Data analysis is the combination of humans asking the right questions along with having the tools to answer them. So more people asking means more ‘right questions’ and, hopefully, more ‘right answers’. Data scientists should work closely with different types of employees – including senior managers, analysts, customer services and marketing managers – to answer business related questions. A data-driven business should cater for the needs of both data scientists who want to operate at a lower level and managers who want a higher level overview. Data analytics should act as a glue that binds different departments and seniorities together, positively blurring the lines between what is technical and what is business-focused. Cloud computing has catalysed this process by unburdening IT teams from having to deploy and maintain applications.
The missing piece is visionary leadership. McKinsey predicts that by 2018 there will be a shortage of 140,000 to 190,000 people with analytical experience and a staggering 1.5 million shortage of managers with adequate skills to make critical big data decisions. Hiring a couple of PhDs will reap a few rewards, but without direction and support from the top, the highly paid data scientists may end up being glorified (and overpaid) analysts, who make a few SQL queries followed by the odd Tableau visualisation. Management needs to clearly define the key business questions that need to be answered and create roadmaps for the medium to long term – showing what software needs to be built or bought, and who needs to be hired along the way.
Getting that management and environment factor right will be crucial to getting the best out of and retaining data scientists.

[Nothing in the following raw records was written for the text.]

import Literature.NumberTheory.EllipticCurves.Tian2014.CongruentNumbersHeegnerPoints
import Literature.NumberTheory.EllipticCurves.BSDSelmerSmithTwoSelmerRankLaws
import HarnessLib

/-!
# Smith, *The distribution of `ℓ^∞`-Selmer groups in degree `ℓ` twist families I*, §1.2, Theorem 1.9:
# the `2^k`-class ranks of imaginary quadratic fields form a Markov chain (Gerth's heuristic)

A. Smith, J. Amer. Math. Soc. **39** (2026), no. 1, 1–72 (doi:10.1090/jams/1062) = arXiv:2207.05674v2
[Smi22a], §1.2 "Class groups and Cohen–Lenstra–Gerth heuristics" (REFEREED; wording of arXiv v2):

> **Notation 1.7.** Given an imaginary quadratic field `K`, take `r_2(K) ≥ r_4(K) ≥ ⋯` to be the
> unique sequence of nonnegative integers satisfying
> `Cl K[2^∞] ≅ (ℤ/2ℤ)^{r_2(K) − r_4(K)} ⊕ (ℤ/4ℤ)^{r_4(K) − r_8(K)} ⊕ ⋯` and `lim_k r_{2^k}(K) = 0`.
>
> **Definition 1.8.** For `n ≥ j ≥ 0`, take `P^Mat(j | n)` to be the probability that a uniformly
> selected `n × n` matrix with entries in `𝔽_2` has kernel of rank exactly `j`. We also use the
> notation `P^Mat(j | ∞) = lim_{n → ∞} P^Mat(j | n)`.
>
> **Theorem 1.9.** Given any nonincreasing sequence `r_4 ≥ r_8 ≥ ⋯ ≥ r_{2^k} ≥ ⋯` of nonnegative
> integers, we have
> `lim_{H → ∞} #{d ∈ ℤ^{>0} : d < H and r_{2^k}(ℚ(√−d)) = r_{2^k} for k ≥ 2} / H
>   = P^Mat(r_4 | ∞) · ∏_{k=3}^∞ P^Mat(r_{2^k} | r_{2^{k-1}})`.

("The distribution for `4`-class ranks was calculated by Fouvry and Klüners [Fouv07]. … It is the
third major result towards proving this heuristic for imaginary quadratic fields, after the result
of Davenport–Heilbronn on `3`-torsion and the result of Fouvry and Klüners on `4`-class ranks.")
The `2^k`-class ranks of `ℚ(√−n)`, `ℚ(√−2n)` are the currency of the tree's congruent-number files
(Tian 2014 / Rédei–Reichardt: `Tian2014.fourTwoCard (Cl_K) = #(Cl² ∩ Cl[2]) = 2^{r_4(K)}`,
`Literature/NumberTheory/QuadraticFields/RedeiMatrixFourRank.lean`), whence the vocabulary below.

Transcription.
* `twoPowerClassRank k A = r_{2^k}(A)` for a multiplicatively written abelian group `A` (here
  `A = ClassGroup (𝓞 K)`), through `2^{r_{2^k}} = #(A^{2^{k-1}} ∩ A[2])` — the number of
  `2^{k-1}`-th powers of order dividing `2` (for finite `A ≅ ⊕ ℤ/2^{aᵢ} ⊕ (odd)` this set is
  `⊕_{aᵢ ≥ k} ℤ/2`, so its size is `2^{#{i : aᵢ ≥ k}} = 2^{r_{2^k}}` in the sense of Notation 1.7);
  `r_{2^k} := log_2` of that cardinality. For `k = 2` the set is the tree's `fourTwoCard` set
  (`card_eq_fourTwoCard`).
* `P^Mat(j | n) = probKerDimMatrix n n j` (the tree's `m × n` kernel law of arXiv:2503.17619
  Notation 1.9, at `m = n`); `P^Mat(j | ∞)` and the infinite product enter, as in
  `smith2026_twoPowerSelmerRanks_markov`, through `Tendsto` hypotheses naming their values.
* "`ℚ(√−d)`" = any number field `K` with `[K : ℚ] = 2` containing a square root of `−d`
  (`Tian2014.IsQuadraticFieldOfSqrt K (−d)`, the tree's idiom; `−d < 0` is not a rational square, so
  this is `ℚ(√−d)` up to isomorphism and the class group is determined); `d` runs over ALL positive
  integers `< H` (with repetitions of fields, as printed), `H` along `ℕ`.

Not transcribed: Notation 1.10 / Def. 1.11 / Thm. 1.12 (the `ω^k`-class ranks of the relative class
group `Cl K[ℓ^∞]/Cl K[ℓ^∞]^{Gal(K/F)}` as a `ℤ_ℓ[ξ]`-module in degree-`ℓ` families over a number
field `F`; no relative-class-group vocabulary in the tree).

## References

* [Smith2022SelmerTwistI] A. Smith, J. Amer. Math. Soc. 39 (2026) 1–72 = arXiv:2207.05674v2: §1.2,
  Notation 1.7, Def. 1.8, Thm. 1.9 (arXiv p. 4).
* [Tian2014] Y. Tian, Camb. J. Math. 2 (2014): proof of Lemma 5.1 (`#(2𝒜 ∩ 𝒜[2]) = 2^{r_4}`).
-/

noncomputable section

open scoped Classical
open Filter Topology NumberField
open Literature.NumberTheory.EllipticCurves (probKerDimMatrix)
open Literature.NumberTheory.EllipticCurves.Tian2014 (IsQuadraticFieldOfSqrt fourTwoCard)

namespace Literature.NumberTheory.QuadraticFields

/-- **`2^{r_{2^k}(A)} = #(A^{2^{k-1}} ∩ A[2])`** for a multiplicatively written abelian group `A`
(Smith, part I, Notation 1.7: `r_{2^k}` = the number of cyclic factors of `A[2^∞]` of order
`≥ 2^k`; Tian 2014, proof of Lemma 5.1 for `k = 2`: "multiplication by `2` induces
`𝒜[4]/𝒜[2] ≃ 𝒜[2] ∩ 2𝒜`"): the set of `2^{k-1}`-th powers whose square is trivial.
[cite: Smith2022SelmerTwistI, Notation 1.7] [cite: Tian2014, proof of Lemma 5.1] -/
def twoPowerClassRankCard (k : ℕ) (A : Type*) [CommGroup A] : ℕ :=
  Nat.card {a : A // (∃ b : A, b ^ (2 ^ (k - 1)) = a) ∧ a ^ 2 = 1}

/-- **`r_{2^k}(A)`**, the `2^k`-rank (Smith, part I, Notation 1.7, for `A = Cl K`:
`Cl K[2^∞] ≅ (ℤ/2ℤ)^{r_2 − r_4} ⊕ (ℤ/4ℤ)^{r_4 − r_8} ⊕ ⋯`): `log_2 #(A^{2^{k-1}} ∩ A[2])`
(`twoPowerClassRankCard`; for a finite abelian group that set is an elementary abelian `2`-group of
rank `r_{2^k}`). [cite: Smith2022SelmerTwistI, Notation 1.7] -/
def twoPowerClassRank (k : ℕ) (A : Type*) [CommGroup A] : ℕ :=
  Nat.log 2 (twoPowerClassRankCard k A)

/-- **Smith, J. Amer. Math. Soc. 39 (2026) 1–72 (part I), Theorem 1.9 (the `2^k`-class ranks of
imaginary quadratic fields form a Markov chain).** "Given any nonincreasing sequence
`r_4 ≥ r_8 ≥ ⋯ ≥ r_{2^k} ≥ ⋯` of nonnegative integers, we have
`lim_{H → ∞} #{d ∈ ℤ^{>0} : d < H and r_{2^k}(ℚ(√−d)) = r_{2^k} for k ≥ 2} / H
 = P^Mat(r_4 | ∞) · ∏_{k=3}^∞ P^Mat(r_{2^k} | r_{2^{k-1}})`."
Transcription: `r : ℕ → ℕ` read at `k ≥ 2` (`r k = r_{2^k}`), nonincreasing there;
`r_{2^k}(ℚ(√−d))` = `twoPowerClassRank k (ClassGroup (𝓞 K))` for any (every) number field `K` with
`[K : ℚ] = 2` and `√−d ∈ K` (`IsQuadraticFieldOfSqrt K (−d)`); `P^Mat(j | n) = probKerDimMatrix n n j`
(Def. 1.8); `P^Mat(r_4 | ∞) = lim_n P^Mat(r_4 | n)` and the infinite product `∏_{k ≥ 3}` (limit of the
partial products over `3 ≤ k < n`) are the values `P₁`, `Pprod` named by the two `Tendsto`
hypotheses; `d < H` strict, `H` along `ℕ`. REFEREED (stated in part I, §1.2, among the
"consequences of the overarching theorem of this project" whose proofs "will be given in
[Smi22b]"; part II: Thm. 2.14, non-self-dual Case 2.12 — `u = −r_2 − r_1' = 0` for imaginary
quadratic fields, Thm. 1.12 — and §3.3, Example 3.11).
[cite: Smith2022SelmerTwistI, Thm. 1.9 with Notation 1.7 and Def. 1.8] -/
def smith2026_twoPowerClassRanks_imaginaryQuadratic_markov : Prop :=
  ∀ (r : ℕ → ℕ), (∀ k, 2 ≤ k → r (k + 1) ≤ r k) →
    ∀ (P₁ Pprod : ℝ),
      Tendsto (fun n : ℕ ↦ probKerDimMatrix n n (r 2)) atTop (𝓝 P₁) →
      Tendsto (fun n : ℕ ↦ ∏ k ∈ Finset.Ico 3 n, probKerDimMatrix (r (k - 1)) (r (k - 1)) (r k))
        atTop (𝓝 Pprod) →
      Tendsto (fun H : ℕ ↦
        (Nat.card {d : ℕ | 0 < d ∧ d < H ∧
            ∀ (K : Type) [Field K] [NumberField K], IsQuadraticFieldOfSqrt K (-(d : ℤ)) →
              ∀ k, 2 ≤ k → twoPowerClassRank k (ClassGroup (𝓞 K)) = r k} : ℝ) / H)
        atTop (𝓝 (P₁ * Pprod))

/-! ## API -/

/-- Unfolding `twoPowerClassRank`. [cite: Smith2022SelmerTwistI, Notation 1.7] -/
theorem twoPowerClassRank_eq (k : ℕ) (A : Type*) [CommGroup A] :
    twoPowerClassRank k A = Nat.log 2 (twoPowerClassRankCard k A) :=
  rfl

/-- For `k = 2` the counting set is Tian's `#(𝒜² ∩ 𝒜[2])`: `twoPowerClassRankCard 2 A = fourTwoCard A`
(`2^{r_4}`). [cite: Tian2014, proof of Lemma 5.1] [cite: Smith2022SelmerTwistI, Notation 1.7] -/
theorem twoPowerClassRankCard_two (A : Type*) [CommGroup A] :
    twoPowerClassRankCard 2 A = fourTwoCard A := by
  unfold twoPowerClassRankCard fourTwoCard
  have h : ∀ a : A, ((∃ b : A, b ^ (2 ^ (2 - 1)) = a) ∧ a ^ 2 = 1) ↔ (IsSquare a ∧ a ^ 2 = 1) := by
    intro a
    refine and_congr ⟨?_, ?_⟩ Iff.rfl
    · rintro ⟨b, rfl⟩
      exact ⟨b, by simp [pow_two]⟩
    · rintro ⟨b, hb⟩
      exact ⟨b, by simp [hb, pow_two]⟩
  exact Nat.card_congr (Equiv.subtypeEquivRight h)

/-- For `k = 1` the counting set is the full `2`-torsion `A[2]` (`2^{r_2} = #A[2]`).
[cite: Smith2022SelmerTwistI, Notation 1.7] -/
theorem twoPowerClassRankCard_one (A : Type*) [CommGroup A] :
    twoPowerClassRankCard 1 A = Nat.card {a : A // a ^ 2 = 1} := by
  unfold twoPowerClassRankCard
  have h : ∀ a : A, ((∃ b : A, b ^ (2 ^ (1 - 1)) = a) ∧ a ^ 2 = 1) ↔ a ^ 2 = 1 := by
    intro a
    simp only [Nat.sub_self, pow_zero, pow_one, exists_eq, true_and]
  exact Nat.card_congr (Equiv.subtypeEquivRight h)

/-- The trivial class always lies in the counting set, so `twoPowerClassRankCard k A ≥ 1` for
finite `A`. [cite: Smith2022SelmerTwistI, Notation 1.7] -/
theorem one_le_twoPowerClassRankCard (k : ℕ) (A : Type*) [CommGroup A] [Finite A] :
    1 ≤ twoPowerClassRankCard k A := by
  unfold twoPowerClassRankCard
  haveI : Nonempty {a : A // (∃ b : A, b ^ (2 ^ (k - 1)) = a) ∧ a ^ 2 = 1} :=
    ⟨⟨1, ⟨1, one_pow _⟩, one_pow _⟩⟩
  exact Nat.one_le_iff_ne_zero.mpr Nat.card_pos.ne'

end Literature.NumberTheory.QuadraticFields

end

Along with the right technology, it also means maximizing the potential of the existing data science team, rather than having to go through the difficult, expensive process of expanding it.
But will software eventually eat data scientists?
Will there be a time when data scientists are simply no longer needed? A lot of the legwork has already been automated. The big data pipeline, which has been historically fragmented, is consolidating. More and more software companies are offering all-in-one platforms to collect, pre-process and store data; and write and deploy algorithms. Many applications even allow users to train and run a complex machine learning model without writing a line of code.
However, human intuition is still regarded as a necessary component in designing machine learning algorithms, particularly in ‘feature engineering’, which is extracting key variables from a set of data to use in an algorithm. Let’s say we are predicting customer churn. The important feature may not be the dates when a customer joins and unsubscribes but the time span in between. Tasks like these (which some put down to the imprecise notion of creativity) are difficult for a machine to do.
Data scientists need not worry; you won’t be replaced any time soon. But, like most activities in the workplace, data analysis will inevitably be replaced by software in the age of artificial intelligence. In the meantime though, data scientists will only get more important for a while yet.